As the capstone of their mission-commander upgrade, pilots are asked to lead an integrated mission, which usually takes place at a large force exercise like Red Flag or Checkered Flag where multiple platforms are integrating together against a capable enemy force.

As a mission commander, pilots aren’t just thinking about the F-35, or what their capabilities are. They  need to gather all the information from their entire support team, and team leaders from other platforms, to work out a plan to tackle a “complex problem set,” Powell said.

“The planning takes a while because these missions are taking place over a very short period of time, maybe a 30-minute window, and you’re trying to take in all the information, deconflict it, and come up with the best possible solution,” Powell said. “Then you and your team, are trying to poke holes in it, figure out where it can go wrong and what the acceptable level of risk is.”
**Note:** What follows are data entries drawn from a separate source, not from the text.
/-!
# Kernel-checked enclosures of infinite series: heads by exact or interval summation, tails by certified
# geometric majorants, the Leibniz bracket and the integral test

Trunk T-ANA (Analysis/ValidatedNumerics); namespace `Literature.Analysis.ValidatedNumerics.PolyMP`.
Sequel of `TaylorModelZeroCert.lean` (the POINT model `M.pointI` of a program `p : GProg M` of a statement family
`M : OpModel`, `F : OpSem M`: `P(ps; x)·S ∈ [Y̲, Ȳ]`, `mem_pointI`) and of `TaylorModelIntegralCertFamily.lean` (the
PANEL model `M.pmodelP` of `u ↦ P(ps; c + u)` on `|u| ≤ h`, uniformly over a parameter box, `tmem_pmodelP`; the
range bounds `tupperI` / `tlowerI` / `tabsI` of `TaylorModel.lean`).  THE PROBLEM (Johansson, Sect. 4): to enclose
the value of a convergent series `∑ₙ aₙ` one computes a truncated sum `S(N) = ∑_{n<N} aₙ` in interval arithmetic and
bounds the tail `∑_{n≥N} aₙ` rigorously from the size of the first omitted term `a_N` and a CERTIFIED MAJORANT of the
term ratios `|aₙ₊₁/aₙ| ≤ q < 1` for all `n ≥ N` (op. cit. Thm. 1: `|∑_{n≥N} aₙ| ≤ |a_N|/(1 − q)`), sharpened to the
one-sided Leibniz bracket when the terms alternate and to `[a_N, a_N/(1 − q)]` when they keep their sign; for slowly
convergent monotone series the integral test brackets the tail instead.  Nothing of the kind existed in this
directory (finite sums only: `ExpSumEnclosure`; one private geometric tail inside `MultiPrecisionInterval.MI.pi`);
this module supplies it, in three layers:

* Part A — TAILS OVER `ℝ` (no kernels; any `a : ℕ → ℝ`): `summable_of_abs_succ_le` and `abs_tsum_shift_le`
  (an eventual ratio majorant `|aₙ₊₁| ≤ q|aₙ|`, `n ≥ N`, `0 ≤ q < 1`, gives summability and
  `|∑' k, a (k + N)| ≤ |a N|/(1 − q)`), the two-sided enclosure `tsum_bounds_of_abs_succ_le`
  (`∑' n, a n ∈ S(N) ± A/(1 − q)` for any `A ≥ |a N|`) and its constant-sign sharpening
  `tsum_bounds_of_abs_succ_le_of_nonneg` (`∑' ∈ S(N) + [a N, a N/(1 − q)]`); the LEIBNIZ BRACKET
  `tsum_shift_mem_of_alternating` / `tsum_bounds_of_alternating` (summable, `aₙ aₙ₊₁ ≤ 0` and `|aₙ₊₁| ≤ |aₙ|` from
  `N` on: the tail lies between `0` and `a N`, i.e. `∑' ∈ S(N) + [min(a N, 0), max(a N, 0)]` — proved by pairing
  consecutive terms, for the UNCONDITIONAL `tsum` of Mathlib, so absolute summability is a hypothesis, which the
  geometric majorant supplies); and the INTEGRAL-TEST BRACKET `tsum_bounds_of_antitoneOn` (`f ≥ 0` antitone and
  integrable on `[N, ∞)`: `S(N) + ∫_N^∞ f ≤ ∑' n, f n ≤ S(N + 1) + ∫_N^∞ f`, width `f(N)`; the two one-sided
  comparisons are Mathlib's `AntitoneOn.tsum_comp_add_le_integral` / `AntitoneOn.integral_le_tsum_comp_add`).
* Part B — EXACT-RATIONAL KERNELS (no statement family; everything decided over `ℚ`): the eventual sign of a
  polynomial, `nonnegFrom P x₀` / `posFrom P x₀` (all Taylor coefficients of `P(x₀ + u)` are `≥ 0`, the constant one
  `> 0`: Descartes' bound, zero sign variations — `P ≥ 0`, resp. `> 0`, on `[x₀, ∞)`); HYPERGEOMETRIC TERMS
  `hypAcc a₀ num den n = (tₙ, ∑_{i<n} tᵢ)` of the first-order recurrence `tₙ₊₁ · den(n) = tₙ · num(n)`, `t₀ = a₀`
  (`num`, `den : Poly` over `ℚ`), with `eq_hypTerm` (a real sequence obeying the recurrence with non-vanishing `den`
  IS `(tₙ)`); the RATIO CERTIFICATE `hypRatioCheck num den N qn qd` (`0 ≤ qn < qd`, `den ≠ 0` below `N`, and from
  `N` on `den > 0` and `qd·|num| ≤ qn·den`, as three eventual-sign certificates) with the modes `SMode.geom | alt |
  pos` of `hypCheck` (alternation = `num < 0` from `N` on; constant sign = `num > 0` from `N` on and `t_N ≥ 0`) and
  the exact bounds `hypBounds`; and OUTWARD-ROUNDED PARTIAL SUMS `qsumI S t n₀ n ∋ (∑_{i<n} t(n₀ + i))·S` of any
  computable rational sequence (`mem_qsumI`), for long heads of slowly convergent series.
* Part B′ — STATEMENT-FAMILY KERNELS (any `M : OpModel`, `F : OpSem M`, uniformly over a parameter box `B`): the
  HEAD SUM BY POINT MODELS `M.headSumI prm S p B idx css n₀ n` (`(∑_{i<n} P(ps; idx(n₀ + i)))·S ∈` the folded point
  enclosures; `mem_headSumI`); the RATIO CERTIFICATE ON A BOX `M.ratioCheck prm S pN pD B u₀ h csN csD qn qd` (panel
  models of two programs `Num`, `Den` on `|u − u₀| ≤ h`: `Den(ps; u) > 0` and `qd·|Num(ps; u)| ≤ qn·Den(ps; u)` read
  off `tlowerI` / `tabsI`; `pos_and_ratio_le_of_ratioCheck`), and the sign certificates `M.negOnCheck` /
  `M.posOnCheck` of a program on a box (`neg_of_negOnCheck`, `pos_of_posOnCheck`).  The client supplies an INDEX MAP
  `g : ℕ → ℝ` into the box (typically `g n = 1/n`, the compactification of `n → ∞`) and the identification
  `|aₙ₊₁|·Den(ps; g n) ≤ |aₙ|·|Num(ps; g n)|` (or the equation `aₙ₊₁·Den = aₙ·Num`), discharged by `simp` / `ring`
  for concrete series.
* Part C — THE ASSEMBLED ENCLOSURES: `hyp_tsum_bounds` (ONE `decide` of `hypCheck` plus the two identification
  hypotheses `a 0 = a₀`, `aₙ₊₁·den(n) = aₙ·num(n)` give `Summable a` and `lo ≤ ∑' n, a n ≤ hi` with the exact
  rational `(lo, hi) = hypBounds …` of the chosen mode); `tsum_bounds_of_ratioCheck` (box ratio certificate + head
  enclosure `Hd ∋ S(N)·S` from `headSumI` / `qsumI` / exact + `|a N| ≤ A`: `∑' ∈ [Hd.lo/S − A·qd/(qd − qn),
  Hd.hi/S + A·qd/(qd − qn)]`) and its Leibniz sharpening `tsum_bounds_of_ratioCheck_alt`.

Worked end to end (scratch kept OUT of the tree, `Certquad.ScratchSeries`, one file on top of this module; 17 s on
the farm including every kernel call).  By the EXACT path — ONE `decide` of `hypCheck` per series, two identification
lemmas (`a 0 = a₀` and `aₙ₊₁·den(n) = aₙ·num(n)`, by `push_cast; ring`, resp. `linear_combination` against
`Nat.succ_mul_centralBinom_succ`) and one more `decide` comparing the exact rational bounds with decimals: the
alternating central-binomial series `∑_{n≥0} (−1)ⁿ/((n+1)³·C(2n+2, n+1))` of Apéry type (`N = 50`, `q = 1/4`,
mode `alt`) to width `1.9·10⁻³⁵`; `∑_{n≥1} 1/(2ⁿn⁴)` (`= Li₄(1/2)`; `N = 110`, `q = 1/2`, `pos`) to `3·10⁻⁴²`;
`log 2 = ∑ (1/2)ⁿ⁺¹/(n+1)` (through Mathlib's `Real.hasSum_pow_div_log_of_abs_lt_one`; `pos`) to `5·10⁻³⁶`
(Mathlib's own `Real.log_two_gt_d9` has 9 digits); `π` by Machin's two arctangent series (`alt`, `N = 38` and
`12`, through `Real.hasSum_arctan` and `Real.four_mul_arctan_inv_5_sub_arctan_inv_239`) to `3.2·10⁻⁵⁵`.  By the
INTEGRAL TEST: `ζ(3) = ∑ 1/n³` summed slowly — a `qsumI` head of 2000 terms at scale `2⁶⁴` and
`∫_{2000}^∞ t⁻³ dt = 1/(8·10⁶)` (Mathlib's `integral_Ioi_rpow_of_lt`, `integrableOn_Ioi_rpow_of_lt`) give width
`1.4·10⁻¹⁰`.  By the GENERAL path through the `slp` family: the theta-type sum `∑_{n≥0} e^{−n²}` to `6·10⁻³⁴` —
nine point models of `e^{−t} = ((e^{−t/4})²)²` at `t = n²` (`headSumI`, `S = 2¹²⁰`), the ratio box
`Num(u) = u ∋ e^{−(2n+1)}`, `n ≥ 9`, `Den = 1` (`ratioCheck`, `q = 1.2·10⁻⁸`), and `|a₉| = e^{−81} ≤ 10⁻³⁵` from
`Real.exp_one_gt_d9`.  Usage note: keep the kernel-evaluated ground terms (values of `qsumI` / `headSumI`, partial
sums over `Finset.range 2000`) out of `linarith` and `exact … .trans …` — `generalize` them first, or the
elaborator tries to unfold them.

Honest framing.  These are shared numerical engines serving client cells; rigour lives in the verifiers (the
soundness theorems below, whose hypotheses are Boolean certificates decided by the kernel and identification
hypotheses about the client's own series); every published number belongs to a client cell's ledger, not to this
module.  ANCHOR / nearest in-tree relatives: `TaylorModelZeroCert` (USED: `pointI`, `mem_pointI`),
`TaylorModelIntegralCertFamily` (USED: `pmodelP`, `tmem_pmodelP`), `TaylorModel` (USED: `tupperI`, `tlowerI`,
`tabsI` and their soundness), `TaylorModelIntegralCert` (USED: `recenterAt`, the exact Taylor shift of a `Poly`),
`IntervalPolynomial` (USED: `ofRat`, `mem_ofRat`), `MultiPrecisionInterval` (USED: `MI.add`, `MI.mem_add`; its
`MI.pi` sums Machin's series with a private tail bound — the worked example re-derives an enclosure of `π` through
the public theorems here as a cross-check, not a replacement), `ExpSumEnclosure` (finite exponential sums; not
bridged), Mathlib's `SumIntegralComparisons` (USED: the integral test) and `alternating_series_error_bound` (the
symmetric form `|tail| ≤ f n` for series literally of the shape `∑ (−1)ⁱ fᵢ`; the bracket here is one-sided and
stated for any real sequence alternating from `N` on).  Deliberately NOT here: Euler–Maclaurin and convexity
(Hermite–Hadamard) sharpenings of the integral-test bracket (they need sign-regular higher derivatives on `[N, ∞)`),
slowly convergent ALTERNATING series (`q < 1` fails; the Leibniz bracket alone would need summability from elsewhere
and gives few digits), conditionally convergent series (their `tsum` is `0` by convention in Mathlib — every
statement here is about absolutely summable series), sequence transformations / convergence acceleration (untrusted
proposers may use them; the kernel certifies only what is stated here), complex terms, and any floating-point
arithmetic (all certificate data are exact rationals and scaled integers).  Problem-independent; no facts, no axioms;
all certificate data computable over `ℚ` and `ℤ`.

References: [cite: Johansson2019, Sect. 4.1 Thm. 1]; [cite: Johansson2019, Sect. 4]; [cite: Johansson2019, Sect. 2];
[cite: BreuerZwas1993, Sect. 6.2 (6.9)–(6.10)]; [cite: BreuerZwas1993, Sect. 6.6 (6.35)]; [cite: Jameson2003, Prop. 1.4.4];
[cite: BasuPollackRoy2006, Sect. 2.2.1 Thm. 2.33]; [cite: MakinoBerz2003, Algorithm 2];
[cite: MahboubiMelquiondSibutpinote2016, Sect. 4.1]; [cite: Moore1979, Sect. 2.2 (2.16)–(2.21)].

AI-produced formalisation (H21 engines group, seat eng-quad-3 gen 59, 2026-08-23); no facts, no axioms, no `sorry`.
-/

open Set Filter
The mission commander upgrade is good preparation for what might be considered the crucible of fighter academics, United States Air Force Weapons School, hosted at Nellis AFB, Nev. It’s 6 months of intensive air-to-air and air-to-ground tactics training, where every day is crammed with academics and culminates in a month-long large force integration exercise.   

“It’s almost like a PhD in tactics, integrating your platform across the battlespace, air, space and cyber to tackle threats across the entire spectrum as a team,” Powell said. “When you’re finished you bring those lessons back to the squadron and weave them into the academics, so everyone benefits.”  

Weapons school graduates become squadron weapons officers, or “patches.” They set the training cycle for the squadron. Their job is to make every pilot better, and ensure they are prepared with the most up-to-date tactics.

Goals of the patches are to be: “humble, approachable, credible” –  words that need to be remembered by any effective teacher, said Powell.  A product of the fighter-squadron culture of constant progression, weapons officers are now, at least in part, responsible for ensuring it continues.

“Everything is always changing. It’s cyclical. You get to the end and then you start over again, refreshing your knowledge and learning new tactics,” Bashore said. “You can’t just get done with weapons school, the pinnacle of our learning, and be done. You have to keep learning. There are new threats, new weapons, new software, new hardware. You can get behind fast if you don’t remain dedicated to your craft. If you get off the wheel, you’ll be asking, where am I? What happened?”